### [Extracted material]
——————————

/-!
# Milne 1999, Cor. 4.5 / Thm. 3.2 / Prop. 3.6 (a) with multiplicity: the `S`-invariants of ALL POWERS of a
# complex abelian variety with real multiplication of `GL₂`-type are Lefschetz classes

Family `hodge`, layer `Literature/AlgebraicGeometry/Milne1999`, namespace
`Literature.AlgebraicGeometry.Milne1999` (D-0022). THEOREMS ONLY (no definition, no named fact, no `sorry`;
D-0026, net debt 0). Written for the cell `pub-hodgecm2` (COR-CM), seat `lit-milne`, binder table
`HOME/lit/milne.md` rows M2/M4 (the record `Milne1999_specialLefschetzGroup_invariants_le` of
`Milne1999/LefschetzGroup`: Cor. 4.5 with Thm. 4.4 and Thm. 3.2, whose CONCLUSION is proved here on a new
locus). Sequel of `Milne1999/SpecialLefschetzGroupInvariantsRealMultiplication` (one copy: the `S(A)`-invariants
of `A` itself, `S(A)(ℂ) = ∏ₖ Sp(V_k)`) and of `Milne1999/SpecialLefschetzGroupInvariantsSp2Multiplicity` (the
abstract `Sp₂`-blocks-with-multiplicity criterion, through the tree's first fundamental theorem for `SL₂` in
the word model). The FIRST locus of the record with a NON-CM isotypic component of multiplicity `≥ 2`
(`SpecialLefschetzGroupInvariantsFiniteProducts`, "What is NOT here").

## Source, verbatim

J. S. Milne, *Lefschetz classes on abelian varieties*, Duke Math. J. 96 (1999) 639–675
[`paper:doi-10-1215-s0012-7094-99-09620-5`, held; PDF page = printed page − 638; re-read 2026-08-21]:

* §1 p. 643 (p0005 L12–L13): "For any positive integer `r`, `V(A^r) = rV(A)`, and the diagonal action of
  `C(A)` on `rV(A)` identifies `C(A)` with `C(A^r)` (as `k`-algebras with involution)."  p. 644 (p0006
  L20–L28): "Clearly `S(A)` depends only on the isogeny class of `A` […] Proposition 1.5. Let `A₁, …, A_s`
  be a set of representatives for the simple isogeny factors of `A`, so that there exists an isogeny
  `A₁^{r₁} × ⋯ × A_s^{r_s} → A` for some `rᵢ > 0`. Any such isogeny induces an isomorphism
  `S(A₁) × ⋯ × S(A_s) → S(A)`".
* §2 p. 648 (p0010 L37–L63), "Simple abelian variety of type I. In this case `E = F`. […] Corresponding to
  the decomposition `F ⊗_ℚ k = ∏ᵢ Fᵢ` […] there is a decomposition `(V(A), φ) = (V₁, φ₁) ⊕ ⋯ ⊕ (V_t, φ_t)`
  […] Here `φᵢ` is a nondegenerate skew-symmetric form on the `Fᵢ`-vector space `Vᵢ`. Therefore,
  `C(A) = C₁ × ⋯ × C_t`, `Cᵢ = End_{Fᵢ}(Vᵢ) ≈ M_{2g/f}(Fᵢ)` […] Moreover, `S(A) = S₁ × ⋯ × S_t`,
  `Sᵢ = Res_{Fᵢ/k} Sp(φᵢ)`"; p. 649 (p0011 L26–L31): over `k^{al}`, "`S(A)_{k^{al}} = ∏_{σ : F → k^{al}} Sp(φ_σ)`".
  (`GL₂`-type: `f = [F : ℚ] = g = dim A`, so `2g/f = 2` and every `Sp(φ_σ)` is `Sp₂ = SL₂`.)
* Prop. 3.4 (p. 653): "`H^*(A^r)^{S(A)} = k[H²(A^r)^{S(A)}]`"; p. 656 (p0018 L14–L40), "Completion of the proof of
  Proposition 3.4. […] `H^*(A^r) = ⋀^*(rH)` […] the explicit description of `S_σ` and its representation on
  `H_σ`, together with Proposition 3.6, show that each of the `k`-algebras `(⋀^* rH_σ)^{S_σ}` is generated by
  tensors of degree 2"; Prop. 3.6 (a) (p. 655): "`(⋀^*(rH))^G = k[(⊗² rH)^G]` all `r ≥ 1` […] (a) `G = Sp(φ)`".
* Prop. 3.3 (p. 653): "`H²(A)^{S(A)} = NS(A) ⊗ k`"; Cor. 4.5 (p. 659): "`H^{2*}(A^r)(*)^{L(A)} = D_hom(A^r)_k`";
  Cor. 4.7 (`L(A^r) = L(A)`); Prop. 4.8 (p. 660).

## What is proved (complex `A`, Betti cohomology, the tree's carriers)

DATA as in `SpecialLefschetzGroupInvariantsRealMultiplication` (`φ ∈ End(A)` with `φ^*` diagonalisable on
`H¹(A(ℂ); ℂ)`, `C(A) ⊗ ℂ = centralizerAlgebra A` the commutant of `φ^*`, a rational class `h` with a Kähler
multiple for which `φ^*` is `Q_h`-self-adjoint) PLUS the `GL₂`-type condition `dim_ℂ ker(φ^* − μ) ≤ 2` for
every `μ` (each `H_σ` is a symplectic plane, `S(A)(ℂ) = ∏_σ SL₂`; e.g. `End⁰(A) = F` totally real of degree
`dim A`, `φ` a generator — RM abelian surfaces, abelian varieties attached to newforms). For every `N`,
with `A^{N+1} = A.powSucc N` and Milne's product class `Σᵢ prᵢ^* h = powPolarizationClass A h N`:

* **`mem_divisorClassesSpan_powSucc_of_forall_exteriorPullback_eq_of_selfAdjoint`** — the `S(ℂ)`-form of
  Cor. 4.5 on `A^{N+1}`: every class of `H^{2p}(A^{N+1}(ℂ); ℂ)` fixed by `⋀^{2p}u` for all
  `u ∈ S(A^{N+1})(ℂ) = unitaryCentralizerGroup (A.powSucc N) (powPolarizationClass A h N)` lies in
  `Dᵖ(A^{N+1}) ⊗ ℂ`. Proof: the criterion `mem_divisorClassesSpan_of_forall_exteriorPullback_eq_of_colouring`
  of the `Sp₂`-file on the LETTERS `prⱼ^* e_σ, prⱼ^* f_σ` (`(e_σ, f_σ)` a symplectic eigenbasis of `φ^*`,
  `exists_blockSymplecticBasis`; the letters form a basis of `H¹(A^{N+1})`, `mem_span_map_powSlots`), coloured
  by the eigenvalue `σ`; the colour-`σ` torus and transvection are the DIAGONAL images `u^{⊕(N+1)}`
  (`LefschetzCentraliserPowers.diagPow`, in `S(A^{N+1})(ℂ)` by `diagPow_mem_unitaryCentralizerGroup`, acting
  letter by letter by `diagPow_intertwine_right`) of two elements of `S(A)(ℂ) = ∏_σ Sp₂` (`exists_blockScaling`,
  `exists_blockTransvection`); the crossed classes `prⱼ^*e_σ ⌣ pr_{j'}^*f_σ + pr_{j'}^*e_σ ⌣ prⱼ^*f_σ =
  (prⱼ + pr_{j'})^*θ_σ − prⱼ^*θ_σ − pr_{j'}^*θ_σ`, `θ_σ = e_σ ⌣ f_σ`, are divisor classes
  (`cross_mem_span_rational_oneOne`) because `θ_σ ∈ B¹(A) ⊗ ℂ` — it is fixed by every `u ∈ S(A)(ℂ)`
  (`u` preserves the plane `H_σ` and `Q_h|_{H_σ}`, so `⋀²u θ_σ = det(u|H_σ) θ_σ = θ_σ`) and the `S(A)(ℂ)`-invariants
  of `H²` are the divisor classes (Prop. 3.3 in the tree's `S(ℂ)`-form
  `mem_hodgeClassSpan_of_forall_exteriorPullback_eq`, `SpecialLefschetzGroupInvariantsHodgeClasses`).
* **`exists_polarization_invariants_le_powSucc_of_selfAdjoint`** — the polarization package of `A^{N+1}`
  (the class `Σᵢ prᵢ^* h` with its three hypotheses, `SpecialLefschetzGroupOneEqUnitaryCentralizer` §Powers).
* **`specialLefschetzGroup_invariants_le_powSucc_of_selfAdjoint`** — the CONCLUSION of the record
  `Milne1999_specialLefschetzGroup_invariants_le` for every power `A^{N+1}`; `…_of_isIsogenous_powSucc_…` for
  every complex abelian variety isogenous to such a power (Cor. 4.7 / Prop. 1.5); Cor. 4.5 as an equality of
  sets and Prop. 4.8 (c) ⇒ (a) on `A^{N+1}`, hypotheses closed.

Through `SpecialLefschetzGroupInvariantsFiniteProducts` (`exists_polarization_invariants_le_biproduct_of_forall_exists`)
these powers now enter the finite `Hom`-orthogonal products of that file as packaged factors.

NOT here: powers of abelian varieties whose `S(A)(ℂ)` has symplectic blocks of rank `≥ 4`, orthogonal or
general-linear blocks (types I with `[F : ℚ] < dim A`, II, III, IV non-CM): Prop. 3.6 with multiplicity for
`Sp_{2n}` (`n ≥ 2`), `O`, `GL` is not in the tree; the record itself is NOT discharged.

## References

* [Milne1999LefschetzClasses] J. S. Milne, Lefschetz classes on abelian varieties, Duke Math. J. 96 (1999)
  639–675: §1 pp. 643–644 and Prop. 1.5, §2 pp. 648–649 (type I), Thm. 3.2, Props. 3.3–3.4, 3.6 (a),
  Remark 3.7 (pp. 653–656), Thm. 4.4, Cor. 4.5, Cor. 4.7 (p. 659), Prop. 4.8 (p. 660).
* [GoodmanWallachGTM255] R. Goodman, N. R. Wallach, GTM 255 (2009), §4.1.1, Thm. 5.3.3.
* [LangeBirkenhake1992] H. Lange, Ch. Birkenhake, Complex Abelian Varieties (1992), Lemma 1.1.17, §5.3.
* [McDuffSalamon2017] D. McDuff, D. Salamon, Introduction to Symplectic Topology, 3rd ed., Thm. 2.1.3.
-/

noncomputable section
/-- [folklore] **THE SANDWICH IN THE END's CURRENCY**: for a translation-invariant fine kernel `P c e s s′ = T c e (s′ − s)`,
`dressedEntryP (c a ↦ colH C n a 0 c) P (n•(−z)) μ ν = dressedEntry (colOf C) T (n•z) μ ν` (`colH C n a 0 c u = colOf C c a (−u)`; re-index `(u,x) ↦ (−u,−x)`). -/
theorem dressedEntryP_colH_eq_dressedEntry_colOf (C : MKer (3 + 1) (Fib 3)) (n : ℕ) (T : EKer 4) (z : Site (3 + 1)) (μ ν : Fin (3 + 1)) :
    dressedEntryP (fun c a => colH C n a 0 c) (fun c e s s' => T c e (s' - s)) ((n : ℤ) • (-z)) μ ν
      = dressedEntry (colOf C) T ((n : ℤ) • z) μ ν := by
  simp only [dressedEntryP, dressedSumP, dressedEntry, dressedSum]
  refine Finset.sum_congr rfl fun c _ => Finset.sum_congr rfl fun e _ => ?_
  rw [← (Equiv.neg ((Site (3 + 1)) × (Site (3 + 1)))).tsum_eq]
  refine tsum_congr fun p => ?_
  simp only [Equiv.neg_apply, Prod.fst_neg, Prod.snd_neg, colH_zero_eq_colOf_neg, neg_neg, smul_neg]
  congr 2
  congr 1
  abel
/-- Off `2`, for a quadratic-part datum (`θK² = 1`, `ρ` with an avatar through the pair, `θK⁻¹ρ = (ψ∘c)⁻¹`, `ψ` conj-equivariant of type
`(1,0)`): `θK` is unramified at `w` iff `ψ` is (`ρ` is unramified off `2`; `θK = ρ·(ψ∘c)`; `ψ∘c` unramified iff `ψ` is).
[cite: SerreAbelianLadic1968, Ch. III §2.3] [cite: Washington1997, Prop. 13.2] -/
theorem isUnramifiedAt_thetaK_iff (ι : PadicAlgCl 2 ≃+* ℂ) {c : K ≃ₐ[ℚ] K} {ψ : HeckeCharacter K}
    (hψ : ψ.HasInfinityType (fun _ ↦ 1) (fun _ ↦ 0)) (hψc : IsHeckeConjEquivariant c ψ)
    {κ₁ κ₂ : ZpExtension K 2} {θK ρ : HeckeCharacter K} {r : FramedGaloisRep K (PadicAlgCl 2) 1}
    (hθK : θK * θK = 1) (hρr : IsPAdicAvatarOf ι ρ r) (hrpair : FactorsThroughPair κ₁ κ₂ r)
    (hρ : θK⁻¹ * ρ = (HeckeCharacter.galConj c ψ)⁻¹)
    {w : HeightOneSpectrum (𝓞 K)} (h2w : ((2 : ℕ) : 𝓞 K) ∉ w.asIdeal) :
    θK.IsUnramifiedAt w ↔ ψ.IsUnramifiedAt w := by
  haveI : Fact (Nat.Prime 2) := ⟨Nat.prime_two⟩
  have hρeq : ρ = θK * (HeckeCharacter.galConj c ψ)⁻¹ := by rw [← hρ, mul_inv_cancel_left]
  have hρinf : ρ.HasInfinityType ((fun _ ↦ (0 : ℤ)) + -(fun _ ↦ (0 : ℤ))) ((fun _ ↦ (0 : ℤ)) + -(fun _ ↦ (1 : ℤ))) := by
    rw [hρeq]
    exact (hasInfinityType_zero_of_isFiniteOrder (isOfFinOrder_iff_pow_eq_one.mpr ⟨2, two_pos, by rw [pow_two, hθK]⟩)).mul'
      (RubinValueTwo.hasInfinityType_galConj_of_isHeckeConjEquivariant hψc hψ).inv
  have hρunr : ρ.IsUnramifiedAt w := GoodTwistDictN.isUnramifiedAt_of_isPAdicAvatarOf_of_isUnramifiedAt hρinf ι hρr h2w
    (GoodTwistDictN.isUnramifiedAt_of_factorsThroughPair hrpair h2w)
  have hθKeq : θK = ρ * HeckeCharacter.galConj c ψ := by
    have h := hρ
    rw [inv_mul_eq_iff_eq_mul] at h
    rw [h, inv_mul_cancel_right]
  rw [← hψc.isUnramifiedAt_galConj_iff' w]
  constructor
  · intro h
    have h' := hρunr.inv'.mul' h
    rwa [hθKeq, inv_mul_cancel_left] at h'
  · intro h
    rw [hθKeq]
    exact hρunr.mul' h

/-- **The exact-tame-set clause from the off-`2` comparison.** If every place above `2` is `v` or `v̄`, `v, v̄ ∉ S_θ`, `S_θ` is exactly the
set of ramified places of `θK` among `w ≠ v, v̄`, `ψ′` is unramified above `2`, and off `2` `ψ′` is unramified iff `θK` is, then
`w ∈ S_θ ↔ ψ′` is ramified at `w`. [folklore] -/
theorem mem_iff_not_isUnramifiedAt {v vbar : HeightOneSpectrum (𝓞 K)}
    (hall : ∀ w : HeightOneSpectrum (𝓞 K), ((2 : ℕ) : 𝓞 K) ∈ w.asIdeal → w = v ∨ w = vbar)
    (hv : ((2 : ℕ) : 𝓞 K) ∈ v.asIdeal) (hvbar : ((2 : ℕ) : 𝓞 K) ∈ vbar.asIdeal)
    {θK ψ' : HeckeCharacter K} {Sθ : Finset (HeightOneSpectrum (𝓞 K))} (hvS : v ∉ Sθ) (hvbarS : vbar ∉ Sθ)
    (hSram : ∀ w ∈ Sθ, ¬ θK.IsUnramifiedAt w)
    (hSunr : ∀ w : HeightOneSpectrum (𝓞 K), w ∉ Sθ → w ≠ v → w ≠ vbar → θK.IsUnramifiedAt w)
    (h2 : ∀ w : HeightOneSpectrum (𝓞 K), ((2 : ℕ) : 𝓞 K) ∈ w.asIdeal → ψ'.IsUnramifiedAt w)
    (hU : ∀ w : HeightOneSpectrum (𝓞 K), ((2 : ℕ) : 𝓞 K) ∉ w.asIdeal → (ψ'.IsUnramifiedAt w ↔ θK.IsUnramifiedAt w))
    (w : HeightOneSpectrum (𝓞 K)) : w ∈ Sθ ↔ ¬ ψ'.IsUnramifiedAt w := by
  constructor
  · intro hw hunr
    by_cases h2w : ((2 : ℕ) : 𝓞 K) ∈ w.asIdeal
    · rcases hall w h2w with rfl | rfl
      · exact hvS hw
      · exact hvbarS hw
    · exact hSram w hw ((hU w h2w).mp hunr)
  · intro hram
    by_contra hw
    have h2w : ((2 : ℕ) : 𝓞 K) ∉ w.asIdeal := fun h ↦ hram (h2 w h)
    have hwv : w ≠ v := fun h ↦ h2w (h ▸ hv)
    have hwvbar : w ≠ vbar := fun h ↦ h2w (h ▸ hvbar)
    exact hram ((hU w h2w).mpr (hSunr w hw hwv hwvbar))

omit [NumberField K] in
/-- For `ε ∈ {−1, −2, 2}`: `ε ∉ w` at every `w ∤ 2`. [folklore] -/
theorem intCast_notMem_of_two_notMem {ε : ℤ} (hε : ε = -1 ∨ ε = -2 ∨ ε = 2) {w : HeightOneSpectrum (𝓞 K)}
    (h2w : ((2 : ℕ) : 𝓞 K) ∉ w.asIdeal) : (ε : 𝓞 K) ∉ w.asIdeal := by
  intro h
  rcases hε with rfl | rfl | rfl
  · apply w.isPrime.ne_top
    rw [Ideal.eq_top_iff_one]
    have h1 := w.asIdeal.neg_mem h
    push_cast at h1
    rwa [neg_neg] at h1
  · apply h2w
    have h1 := w.asIdeal.neg_mem h
    push_cast at h1
    rwa [neg_neg] at h1
  · apply h2w
    exact_mod_cast h

/-! ## §4 Signs on `Υ` -/

omit [NumberField K] in
/-- `υ • i = i` and `υ • i = −i` cannot both hold (`i² = −1`, characteristic `0`). [folklore] -/
theorem not_smul_eq_self_of_smul_eq_neg [CharZero K] {i : AlgebraicClosure K} (hi : i ^ 2 = -1) {σ : absoluteGaloisGroup K}
    (hneg : σ • i = -i) : ¬ σ • i = i := by
  intro hfix
  have h0 : i = 0 := by
    have h2 : (2 : AlgebraicClosure K) * i = 0 := by linear_combination hfix.symm.trans hneg
    simpa using h2
  rw [h0] at hi
  norm_num at hi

——————————

### [Activity]
When you come to the line containing "locus). Sequel of", give it and stop; before that, repeat each line of the material exactly from the first one.

### [Solution to this task]
/-!
# Milne 1999, Cor. 4.5 / Thm. 3.2 / Prop. 3.6 (a) with multiplicity: the `S`-invariants of ALL POWERS of a
# complex abelian variety with real multiplication of `GL₂`-type are Lefschetz classes

Family `hodge`, layer `Literature/AlgebraicGeometry/Milne1999`, namespace
`Literature.AlgebraicGeometry.Milne1999` (D-0022). THEOREMS ONLY (no definition, no named fact, no `sorry`;
D-0026, net debt 0). Written for the cell `pub-hodgecm2` (COR-CM), seat `lit-milne`, binder table
`HOME/lit/milne.md` rows M2/M4 (the record `Milne1999_specialLefschetzGroup_invariants_le` of
`Milne1999/LefschetzGroup`: Cor. 4.5 with Thm. 4.4 and Thm. 3.2, whose CONCLUSION is proved here on a new
locus). Sequel of `Milne1999/SpecialLefschetzGroupInvariantsRealMultiplication` (one copy: the `S(A)`-invariants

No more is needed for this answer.